◆ Problem: State how many lines in the entries below hold the string "hsmall₂", and give nothing besides that number.

◆ Supplied information:
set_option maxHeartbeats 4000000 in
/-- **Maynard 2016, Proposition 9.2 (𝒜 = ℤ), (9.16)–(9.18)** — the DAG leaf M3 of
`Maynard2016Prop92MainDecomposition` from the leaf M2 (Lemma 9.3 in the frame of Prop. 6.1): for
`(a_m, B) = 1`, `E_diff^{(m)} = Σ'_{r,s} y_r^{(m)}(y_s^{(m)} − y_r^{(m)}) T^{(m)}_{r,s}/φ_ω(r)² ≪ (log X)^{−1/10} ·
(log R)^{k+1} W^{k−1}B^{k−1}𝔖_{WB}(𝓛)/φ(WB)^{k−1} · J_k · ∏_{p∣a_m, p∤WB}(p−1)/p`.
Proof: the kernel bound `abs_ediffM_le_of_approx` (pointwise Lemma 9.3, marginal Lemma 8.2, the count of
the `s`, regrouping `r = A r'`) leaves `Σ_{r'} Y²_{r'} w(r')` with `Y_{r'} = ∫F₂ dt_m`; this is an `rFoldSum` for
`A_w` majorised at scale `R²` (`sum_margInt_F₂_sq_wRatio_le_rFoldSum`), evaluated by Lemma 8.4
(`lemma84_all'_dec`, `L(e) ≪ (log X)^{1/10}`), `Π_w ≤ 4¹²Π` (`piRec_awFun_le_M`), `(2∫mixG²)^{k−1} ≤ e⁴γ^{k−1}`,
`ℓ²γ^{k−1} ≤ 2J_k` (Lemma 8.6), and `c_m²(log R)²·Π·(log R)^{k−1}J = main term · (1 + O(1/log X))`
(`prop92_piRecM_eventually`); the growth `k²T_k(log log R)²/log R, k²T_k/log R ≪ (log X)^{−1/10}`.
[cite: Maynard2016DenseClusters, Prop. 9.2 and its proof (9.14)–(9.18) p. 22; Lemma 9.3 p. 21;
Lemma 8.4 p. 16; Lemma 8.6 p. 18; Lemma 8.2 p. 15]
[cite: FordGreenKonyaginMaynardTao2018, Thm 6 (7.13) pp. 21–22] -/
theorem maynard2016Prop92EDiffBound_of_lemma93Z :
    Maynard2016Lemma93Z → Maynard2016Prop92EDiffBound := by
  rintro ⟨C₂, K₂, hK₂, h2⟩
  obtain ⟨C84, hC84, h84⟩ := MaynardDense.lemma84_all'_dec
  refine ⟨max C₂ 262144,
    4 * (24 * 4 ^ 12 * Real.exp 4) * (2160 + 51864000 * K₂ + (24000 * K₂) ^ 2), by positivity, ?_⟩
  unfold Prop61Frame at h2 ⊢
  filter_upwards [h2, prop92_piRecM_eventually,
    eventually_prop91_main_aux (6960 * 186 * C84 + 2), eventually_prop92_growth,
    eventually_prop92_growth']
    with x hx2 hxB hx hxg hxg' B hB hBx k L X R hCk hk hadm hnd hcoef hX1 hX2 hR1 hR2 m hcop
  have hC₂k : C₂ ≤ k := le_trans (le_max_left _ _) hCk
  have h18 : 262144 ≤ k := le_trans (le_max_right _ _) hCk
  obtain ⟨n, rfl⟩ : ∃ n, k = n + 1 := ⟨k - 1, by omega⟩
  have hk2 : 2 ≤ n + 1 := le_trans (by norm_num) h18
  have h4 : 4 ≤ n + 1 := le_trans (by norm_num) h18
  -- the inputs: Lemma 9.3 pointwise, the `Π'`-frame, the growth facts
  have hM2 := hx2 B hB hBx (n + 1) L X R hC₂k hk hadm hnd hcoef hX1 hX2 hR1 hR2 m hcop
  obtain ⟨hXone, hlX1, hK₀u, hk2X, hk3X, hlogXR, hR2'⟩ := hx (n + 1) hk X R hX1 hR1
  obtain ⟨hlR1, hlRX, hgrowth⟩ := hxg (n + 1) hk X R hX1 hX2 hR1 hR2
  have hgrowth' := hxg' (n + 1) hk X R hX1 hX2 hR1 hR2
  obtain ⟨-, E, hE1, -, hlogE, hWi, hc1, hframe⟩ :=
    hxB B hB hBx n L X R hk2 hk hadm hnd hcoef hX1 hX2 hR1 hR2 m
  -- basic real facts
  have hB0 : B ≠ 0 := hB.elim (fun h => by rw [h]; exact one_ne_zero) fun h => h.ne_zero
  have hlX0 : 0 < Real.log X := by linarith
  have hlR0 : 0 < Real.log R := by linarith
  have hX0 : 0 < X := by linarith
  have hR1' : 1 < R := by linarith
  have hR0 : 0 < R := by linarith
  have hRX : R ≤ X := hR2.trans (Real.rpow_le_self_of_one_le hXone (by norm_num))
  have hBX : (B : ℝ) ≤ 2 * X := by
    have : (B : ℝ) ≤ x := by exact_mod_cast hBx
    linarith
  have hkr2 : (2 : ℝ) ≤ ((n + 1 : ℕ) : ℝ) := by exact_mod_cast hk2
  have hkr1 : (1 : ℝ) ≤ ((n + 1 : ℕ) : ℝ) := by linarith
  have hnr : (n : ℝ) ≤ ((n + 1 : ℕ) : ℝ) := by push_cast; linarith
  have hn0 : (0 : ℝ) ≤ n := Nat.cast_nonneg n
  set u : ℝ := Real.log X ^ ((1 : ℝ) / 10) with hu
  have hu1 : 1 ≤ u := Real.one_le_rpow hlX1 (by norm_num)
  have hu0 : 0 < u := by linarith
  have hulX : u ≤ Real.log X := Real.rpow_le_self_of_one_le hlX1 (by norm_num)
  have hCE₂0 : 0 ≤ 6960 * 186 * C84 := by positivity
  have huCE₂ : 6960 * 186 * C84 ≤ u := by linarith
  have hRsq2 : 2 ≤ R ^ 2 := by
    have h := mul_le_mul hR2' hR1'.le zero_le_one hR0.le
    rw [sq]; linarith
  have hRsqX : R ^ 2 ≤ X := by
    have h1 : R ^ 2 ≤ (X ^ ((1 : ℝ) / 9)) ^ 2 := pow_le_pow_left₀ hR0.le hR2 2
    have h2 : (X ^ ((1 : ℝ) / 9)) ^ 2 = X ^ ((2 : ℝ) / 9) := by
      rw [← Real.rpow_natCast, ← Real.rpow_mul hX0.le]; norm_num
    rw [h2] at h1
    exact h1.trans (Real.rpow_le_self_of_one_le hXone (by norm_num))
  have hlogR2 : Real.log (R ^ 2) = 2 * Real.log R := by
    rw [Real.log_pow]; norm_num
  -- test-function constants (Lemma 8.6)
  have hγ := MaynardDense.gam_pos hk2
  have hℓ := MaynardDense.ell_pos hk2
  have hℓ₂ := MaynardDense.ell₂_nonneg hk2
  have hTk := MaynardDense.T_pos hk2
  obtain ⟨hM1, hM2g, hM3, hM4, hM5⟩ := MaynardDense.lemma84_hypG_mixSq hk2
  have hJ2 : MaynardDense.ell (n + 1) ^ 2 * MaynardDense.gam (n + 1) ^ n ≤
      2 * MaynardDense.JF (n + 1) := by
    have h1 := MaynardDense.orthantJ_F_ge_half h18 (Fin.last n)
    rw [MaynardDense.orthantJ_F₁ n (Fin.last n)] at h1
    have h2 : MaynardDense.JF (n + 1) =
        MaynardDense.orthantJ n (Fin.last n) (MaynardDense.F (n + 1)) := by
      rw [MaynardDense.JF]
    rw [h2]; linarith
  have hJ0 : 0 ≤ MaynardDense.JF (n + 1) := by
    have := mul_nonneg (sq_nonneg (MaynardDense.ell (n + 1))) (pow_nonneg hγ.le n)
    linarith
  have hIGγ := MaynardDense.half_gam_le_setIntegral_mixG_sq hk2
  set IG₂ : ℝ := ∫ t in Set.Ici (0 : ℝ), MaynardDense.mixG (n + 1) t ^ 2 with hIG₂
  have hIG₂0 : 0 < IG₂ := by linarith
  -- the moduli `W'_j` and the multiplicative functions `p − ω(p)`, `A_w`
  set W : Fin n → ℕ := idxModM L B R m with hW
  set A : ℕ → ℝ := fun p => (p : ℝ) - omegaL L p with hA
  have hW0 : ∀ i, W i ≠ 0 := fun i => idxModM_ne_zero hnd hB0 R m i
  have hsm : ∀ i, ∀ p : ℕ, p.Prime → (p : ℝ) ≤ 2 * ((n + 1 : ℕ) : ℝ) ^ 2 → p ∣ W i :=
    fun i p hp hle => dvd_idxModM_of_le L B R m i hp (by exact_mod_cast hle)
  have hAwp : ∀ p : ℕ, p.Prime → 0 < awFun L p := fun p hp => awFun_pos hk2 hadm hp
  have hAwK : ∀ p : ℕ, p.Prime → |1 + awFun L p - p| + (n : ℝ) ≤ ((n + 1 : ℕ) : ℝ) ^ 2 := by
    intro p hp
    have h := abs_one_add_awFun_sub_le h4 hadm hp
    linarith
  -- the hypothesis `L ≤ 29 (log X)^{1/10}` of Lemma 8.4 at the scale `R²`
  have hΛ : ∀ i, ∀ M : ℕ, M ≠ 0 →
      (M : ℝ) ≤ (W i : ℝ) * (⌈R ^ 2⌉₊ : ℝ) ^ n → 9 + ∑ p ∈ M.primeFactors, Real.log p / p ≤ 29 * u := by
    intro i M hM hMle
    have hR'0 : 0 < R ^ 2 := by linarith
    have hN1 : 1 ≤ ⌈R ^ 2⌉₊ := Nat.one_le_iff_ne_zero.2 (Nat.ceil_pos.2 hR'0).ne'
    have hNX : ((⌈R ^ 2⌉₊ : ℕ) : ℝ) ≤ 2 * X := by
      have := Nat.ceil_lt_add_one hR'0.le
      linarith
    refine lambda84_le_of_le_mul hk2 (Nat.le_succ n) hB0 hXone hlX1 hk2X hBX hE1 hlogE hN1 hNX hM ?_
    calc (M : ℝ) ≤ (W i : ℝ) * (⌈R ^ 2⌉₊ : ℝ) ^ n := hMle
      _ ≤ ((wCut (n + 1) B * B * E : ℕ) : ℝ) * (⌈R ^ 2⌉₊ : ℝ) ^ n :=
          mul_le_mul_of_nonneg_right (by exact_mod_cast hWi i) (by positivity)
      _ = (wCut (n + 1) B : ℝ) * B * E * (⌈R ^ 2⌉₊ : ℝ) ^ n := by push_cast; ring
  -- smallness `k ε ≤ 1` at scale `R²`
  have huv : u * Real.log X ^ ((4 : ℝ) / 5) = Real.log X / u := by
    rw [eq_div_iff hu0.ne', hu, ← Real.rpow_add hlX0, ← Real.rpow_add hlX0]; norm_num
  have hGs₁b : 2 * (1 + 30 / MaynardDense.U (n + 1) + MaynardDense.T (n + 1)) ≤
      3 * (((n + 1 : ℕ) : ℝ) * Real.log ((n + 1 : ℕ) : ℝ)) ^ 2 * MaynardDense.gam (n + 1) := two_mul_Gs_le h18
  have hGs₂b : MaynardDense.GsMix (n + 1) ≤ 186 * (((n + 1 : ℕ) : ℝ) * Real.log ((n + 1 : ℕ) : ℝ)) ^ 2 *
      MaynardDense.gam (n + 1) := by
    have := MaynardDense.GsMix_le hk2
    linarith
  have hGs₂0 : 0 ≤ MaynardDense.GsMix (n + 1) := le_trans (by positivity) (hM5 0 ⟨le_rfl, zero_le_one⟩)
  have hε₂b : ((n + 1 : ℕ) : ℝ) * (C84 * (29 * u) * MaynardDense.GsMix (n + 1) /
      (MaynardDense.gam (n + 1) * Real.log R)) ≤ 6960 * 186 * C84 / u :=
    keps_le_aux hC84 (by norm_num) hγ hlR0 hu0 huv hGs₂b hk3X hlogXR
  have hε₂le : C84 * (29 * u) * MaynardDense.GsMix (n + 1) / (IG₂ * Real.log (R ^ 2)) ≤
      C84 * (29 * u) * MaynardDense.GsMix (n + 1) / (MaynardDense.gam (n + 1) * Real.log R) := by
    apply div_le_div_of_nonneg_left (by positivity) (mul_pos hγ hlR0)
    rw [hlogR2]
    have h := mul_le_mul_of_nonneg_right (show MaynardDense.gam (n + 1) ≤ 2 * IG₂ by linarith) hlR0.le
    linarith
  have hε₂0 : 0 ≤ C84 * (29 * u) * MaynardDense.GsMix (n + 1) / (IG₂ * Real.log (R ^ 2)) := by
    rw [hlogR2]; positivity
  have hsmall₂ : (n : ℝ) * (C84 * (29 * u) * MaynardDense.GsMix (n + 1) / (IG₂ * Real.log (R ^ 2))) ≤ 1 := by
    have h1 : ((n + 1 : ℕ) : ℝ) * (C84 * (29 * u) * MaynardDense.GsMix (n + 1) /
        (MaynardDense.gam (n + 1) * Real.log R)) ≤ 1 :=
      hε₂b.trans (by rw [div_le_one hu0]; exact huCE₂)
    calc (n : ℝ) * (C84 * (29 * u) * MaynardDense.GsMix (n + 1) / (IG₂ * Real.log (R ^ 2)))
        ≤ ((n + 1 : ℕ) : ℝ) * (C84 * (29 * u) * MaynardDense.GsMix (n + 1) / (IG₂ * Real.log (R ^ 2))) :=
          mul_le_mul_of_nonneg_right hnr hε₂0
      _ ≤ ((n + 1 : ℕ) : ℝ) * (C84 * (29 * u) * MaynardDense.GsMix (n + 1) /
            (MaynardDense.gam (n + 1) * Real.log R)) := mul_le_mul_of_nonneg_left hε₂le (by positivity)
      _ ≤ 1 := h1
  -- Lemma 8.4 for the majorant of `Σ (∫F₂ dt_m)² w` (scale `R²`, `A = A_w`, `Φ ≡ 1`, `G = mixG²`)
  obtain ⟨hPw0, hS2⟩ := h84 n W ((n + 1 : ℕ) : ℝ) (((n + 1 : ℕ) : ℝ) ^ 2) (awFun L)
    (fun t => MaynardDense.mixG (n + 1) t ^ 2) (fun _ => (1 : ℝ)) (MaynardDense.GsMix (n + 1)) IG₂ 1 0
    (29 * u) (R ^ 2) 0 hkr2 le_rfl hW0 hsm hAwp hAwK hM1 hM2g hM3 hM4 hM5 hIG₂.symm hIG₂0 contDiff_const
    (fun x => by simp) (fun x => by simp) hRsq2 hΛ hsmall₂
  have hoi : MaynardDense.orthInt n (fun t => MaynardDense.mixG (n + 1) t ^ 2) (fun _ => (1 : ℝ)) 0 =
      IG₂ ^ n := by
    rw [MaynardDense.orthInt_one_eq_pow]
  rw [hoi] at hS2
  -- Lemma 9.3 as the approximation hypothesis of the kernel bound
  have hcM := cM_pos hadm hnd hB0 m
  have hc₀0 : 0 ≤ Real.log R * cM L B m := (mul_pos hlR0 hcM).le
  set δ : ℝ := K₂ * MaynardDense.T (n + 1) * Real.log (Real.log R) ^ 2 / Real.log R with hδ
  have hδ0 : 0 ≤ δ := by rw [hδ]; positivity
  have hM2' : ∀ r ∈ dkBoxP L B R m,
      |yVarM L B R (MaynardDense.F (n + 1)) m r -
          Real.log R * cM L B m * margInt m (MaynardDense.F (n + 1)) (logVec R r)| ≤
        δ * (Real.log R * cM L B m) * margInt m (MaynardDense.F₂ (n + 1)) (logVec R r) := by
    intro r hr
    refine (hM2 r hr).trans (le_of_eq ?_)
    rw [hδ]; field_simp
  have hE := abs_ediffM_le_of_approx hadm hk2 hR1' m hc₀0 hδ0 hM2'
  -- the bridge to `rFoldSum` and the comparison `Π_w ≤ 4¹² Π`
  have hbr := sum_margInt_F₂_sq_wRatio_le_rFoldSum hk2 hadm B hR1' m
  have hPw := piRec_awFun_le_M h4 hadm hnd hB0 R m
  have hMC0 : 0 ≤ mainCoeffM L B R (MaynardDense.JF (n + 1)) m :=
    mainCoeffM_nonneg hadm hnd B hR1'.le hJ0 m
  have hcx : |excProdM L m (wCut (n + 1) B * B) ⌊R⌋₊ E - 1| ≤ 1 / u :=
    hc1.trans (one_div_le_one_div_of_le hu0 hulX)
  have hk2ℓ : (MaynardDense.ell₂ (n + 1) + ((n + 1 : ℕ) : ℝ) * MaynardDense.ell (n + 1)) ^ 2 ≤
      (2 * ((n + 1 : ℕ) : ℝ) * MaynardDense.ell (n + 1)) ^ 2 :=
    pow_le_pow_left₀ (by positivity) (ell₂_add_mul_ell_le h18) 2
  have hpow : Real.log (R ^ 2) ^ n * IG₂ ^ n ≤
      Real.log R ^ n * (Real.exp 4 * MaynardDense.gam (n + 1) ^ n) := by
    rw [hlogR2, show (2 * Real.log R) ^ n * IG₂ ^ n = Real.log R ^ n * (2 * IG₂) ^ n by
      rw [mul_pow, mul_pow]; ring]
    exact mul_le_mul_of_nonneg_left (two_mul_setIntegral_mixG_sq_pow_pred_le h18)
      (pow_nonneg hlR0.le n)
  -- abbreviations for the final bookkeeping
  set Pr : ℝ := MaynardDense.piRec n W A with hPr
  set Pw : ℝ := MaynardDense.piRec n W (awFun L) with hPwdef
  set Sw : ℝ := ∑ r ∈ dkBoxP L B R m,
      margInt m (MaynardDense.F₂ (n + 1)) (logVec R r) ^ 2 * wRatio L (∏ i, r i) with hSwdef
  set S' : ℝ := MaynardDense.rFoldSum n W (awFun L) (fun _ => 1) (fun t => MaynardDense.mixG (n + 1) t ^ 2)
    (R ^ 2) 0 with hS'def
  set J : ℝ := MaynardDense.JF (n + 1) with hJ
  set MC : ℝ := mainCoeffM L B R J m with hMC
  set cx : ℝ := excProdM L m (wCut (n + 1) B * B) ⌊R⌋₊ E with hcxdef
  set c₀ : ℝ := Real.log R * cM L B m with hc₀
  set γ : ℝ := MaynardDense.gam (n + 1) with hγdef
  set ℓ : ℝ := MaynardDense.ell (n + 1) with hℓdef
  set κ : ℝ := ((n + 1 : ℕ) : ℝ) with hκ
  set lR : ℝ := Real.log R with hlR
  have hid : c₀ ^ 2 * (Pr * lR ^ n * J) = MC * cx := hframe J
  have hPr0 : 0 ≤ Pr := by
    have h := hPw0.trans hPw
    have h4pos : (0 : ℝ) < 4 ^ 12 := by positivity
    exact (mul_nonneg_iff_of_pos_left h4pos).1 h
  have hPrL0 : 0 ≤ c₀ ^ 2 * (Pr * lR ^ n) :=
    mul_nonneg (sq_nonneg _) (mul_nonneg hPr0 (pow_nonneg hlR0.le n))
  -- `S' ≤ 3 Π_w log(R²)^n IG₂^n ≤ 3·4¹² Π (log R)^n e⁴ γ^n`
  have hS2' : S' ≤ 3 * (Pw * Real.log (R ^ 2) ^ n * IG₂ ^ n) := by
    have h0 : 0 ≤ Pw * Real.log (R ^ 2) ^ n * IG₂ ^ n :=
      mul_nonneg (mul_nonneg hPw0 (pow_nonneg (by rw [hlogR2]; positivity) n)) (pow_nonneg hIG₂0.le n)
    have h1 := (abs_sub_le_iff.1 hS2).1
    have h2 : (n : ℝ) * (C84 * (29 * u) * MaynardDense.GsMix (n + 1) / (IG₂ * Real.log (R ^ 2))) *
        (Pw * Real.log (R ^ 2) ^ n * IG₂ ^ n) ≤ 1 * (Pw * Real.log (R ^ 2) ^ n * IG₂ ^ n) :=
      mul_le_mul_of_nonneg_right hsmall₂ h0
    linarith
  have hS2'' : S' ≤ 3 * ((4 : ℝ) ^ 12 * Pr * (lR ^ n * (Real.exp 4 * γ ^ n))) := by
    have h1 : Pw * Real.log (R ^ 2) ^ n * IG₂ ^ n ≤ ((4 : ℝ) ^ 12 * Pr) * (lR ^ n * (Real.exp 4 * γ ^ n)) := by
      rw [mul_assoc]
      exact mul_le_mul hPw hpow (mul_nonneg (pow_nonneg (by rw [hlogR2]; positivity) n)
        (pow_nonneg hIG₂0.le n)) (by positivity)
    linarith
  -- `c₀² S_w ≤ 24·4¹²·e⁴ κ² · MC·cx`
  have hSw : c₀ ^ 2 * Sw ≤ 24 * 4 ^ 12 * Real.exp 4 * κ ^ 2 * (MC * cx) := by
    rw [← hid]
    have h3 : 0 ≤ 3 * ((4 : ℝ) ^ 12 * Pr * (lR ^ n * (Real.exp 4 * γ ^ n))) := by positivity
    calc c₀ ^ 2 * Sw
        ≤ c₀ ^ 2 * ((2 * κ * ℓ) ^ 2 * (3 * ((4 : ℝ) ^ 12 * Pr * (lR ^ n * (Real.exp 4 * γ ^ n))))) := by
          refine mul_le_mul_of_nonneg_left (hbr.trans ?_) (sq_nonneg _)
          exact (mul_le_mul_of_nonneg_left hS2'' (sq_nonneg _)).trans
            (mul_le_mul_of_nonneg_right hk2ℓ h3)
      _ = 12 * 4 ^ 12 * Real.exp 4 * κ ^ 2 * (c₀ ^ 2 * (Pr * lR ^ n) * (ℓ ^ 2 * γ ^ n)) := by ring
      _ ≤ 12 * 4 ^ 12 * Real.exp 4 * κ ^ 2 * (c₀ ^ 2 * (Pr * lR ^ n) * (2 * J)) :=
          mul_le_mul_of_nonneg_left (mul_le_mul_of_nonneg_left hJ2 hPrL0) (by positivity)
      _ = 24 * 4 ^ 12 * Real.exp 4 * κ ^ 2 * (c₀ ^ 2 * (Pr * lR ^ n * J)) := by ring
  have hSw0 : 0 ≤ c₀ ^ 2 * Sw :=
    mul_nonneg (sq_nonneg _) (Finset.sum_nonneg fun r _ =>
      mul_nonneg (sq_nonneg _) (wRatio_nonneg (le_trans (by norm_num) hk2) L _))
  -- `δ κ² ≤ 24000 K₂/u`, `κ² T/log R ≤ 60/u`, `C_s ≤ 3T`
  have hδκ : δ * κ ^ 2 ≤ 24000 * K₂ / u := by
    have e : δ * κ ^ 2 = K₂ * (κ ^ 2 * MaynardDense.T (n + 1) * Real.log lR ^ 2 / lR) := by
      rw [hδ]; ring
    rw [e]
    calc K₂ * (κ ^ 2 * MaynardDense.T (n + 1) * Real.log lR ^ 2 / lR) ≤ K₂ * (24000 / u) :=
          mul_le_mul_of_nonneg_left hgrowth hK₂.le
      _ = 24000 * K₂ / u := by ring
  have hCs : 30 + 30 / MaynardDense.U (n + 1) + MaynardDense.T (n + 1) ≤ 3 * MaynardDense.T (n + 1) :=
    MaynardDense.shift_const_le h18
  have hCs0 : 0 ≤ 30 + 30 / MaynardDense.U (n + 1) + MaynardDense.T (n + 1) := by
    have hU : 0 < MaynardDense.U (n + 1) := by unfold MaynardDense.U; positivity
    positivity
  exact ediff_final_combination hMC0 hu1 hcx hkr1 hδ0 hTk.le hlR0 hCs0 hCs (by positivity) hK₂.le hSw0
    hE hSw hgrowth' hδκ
* * *
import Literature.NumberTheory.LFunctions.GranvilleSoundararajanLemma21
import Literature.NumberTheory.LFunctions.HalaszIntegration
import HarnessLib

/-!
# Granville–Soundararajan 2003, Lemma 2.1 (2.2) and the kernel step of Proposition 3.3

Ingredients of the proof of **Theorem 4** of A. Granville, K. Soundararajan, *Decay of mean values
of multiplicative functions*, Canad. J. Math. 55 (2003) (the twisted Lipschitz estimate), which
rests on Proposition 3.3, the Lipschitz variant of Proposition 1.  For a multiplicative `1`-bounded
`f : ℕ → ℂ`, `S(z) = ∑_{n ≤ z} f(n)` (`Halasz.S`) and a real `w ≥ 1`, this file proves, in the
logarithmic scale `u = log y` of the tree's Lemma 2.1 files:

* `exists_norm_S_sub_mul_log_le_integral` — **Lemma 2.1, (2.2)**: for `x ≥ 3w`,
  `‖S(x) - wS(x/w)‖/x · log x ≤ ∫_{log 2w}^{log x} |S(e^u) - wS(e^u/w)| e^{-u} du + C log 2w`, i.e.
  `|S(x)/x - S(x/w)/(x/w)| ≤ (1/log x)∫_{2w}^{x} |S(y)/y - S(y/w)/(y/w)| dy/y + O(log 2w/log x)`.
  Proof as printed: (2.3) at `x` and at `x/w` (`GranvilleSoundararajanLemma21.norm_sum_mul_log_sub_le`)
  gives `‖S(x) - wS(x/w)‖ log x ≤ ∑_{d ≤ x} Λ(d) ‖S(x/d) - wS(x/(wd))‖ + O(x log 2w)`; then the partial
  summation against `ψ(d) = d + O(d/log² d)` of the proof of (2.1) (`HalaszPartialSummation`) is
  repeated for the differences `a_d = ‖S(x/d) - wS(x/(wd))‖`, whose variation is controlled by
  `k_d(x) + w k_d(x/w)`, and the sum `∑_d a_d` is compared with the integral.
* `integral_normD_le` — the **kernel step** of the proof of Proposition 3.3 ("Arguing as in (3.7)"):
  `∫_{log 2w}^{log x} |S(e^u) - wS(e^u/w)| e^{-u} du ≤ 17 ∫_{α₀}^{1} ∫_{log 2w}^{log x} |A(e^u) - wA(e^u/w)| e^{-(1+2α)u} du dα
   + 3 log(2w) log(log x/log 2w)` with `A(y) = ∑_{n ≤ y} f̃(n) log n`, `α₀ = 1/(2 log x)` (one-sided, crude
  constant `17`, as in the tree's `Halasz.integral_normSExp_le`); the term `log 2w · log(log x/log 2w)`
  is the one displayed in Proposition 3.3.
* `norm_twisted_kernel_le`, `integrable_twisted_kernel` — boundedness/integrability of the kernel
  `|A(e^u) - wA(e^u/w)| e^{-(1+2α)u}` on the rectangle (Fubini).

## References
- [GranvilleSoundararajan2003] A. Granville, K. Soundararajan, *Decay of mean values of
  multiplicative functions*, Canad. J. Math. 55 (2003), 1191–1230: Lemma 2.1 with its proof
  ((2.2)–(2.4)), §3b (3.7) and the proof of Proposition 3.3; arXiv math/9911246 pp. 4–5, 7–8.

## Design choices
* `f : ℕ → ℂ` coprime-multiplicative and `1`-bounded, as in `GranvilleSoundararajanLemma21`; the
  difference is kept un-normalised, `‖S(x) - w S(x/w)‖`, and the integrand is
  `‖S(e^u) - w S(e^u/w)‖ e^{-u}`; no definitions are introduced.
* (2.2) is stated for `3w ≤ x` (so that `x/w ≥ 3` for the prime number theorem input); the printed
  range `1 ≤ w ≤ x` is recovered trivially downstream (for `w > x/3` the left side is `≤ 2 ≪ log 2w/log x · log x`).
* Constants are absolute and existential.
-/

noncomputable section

◆ Exercise output: 3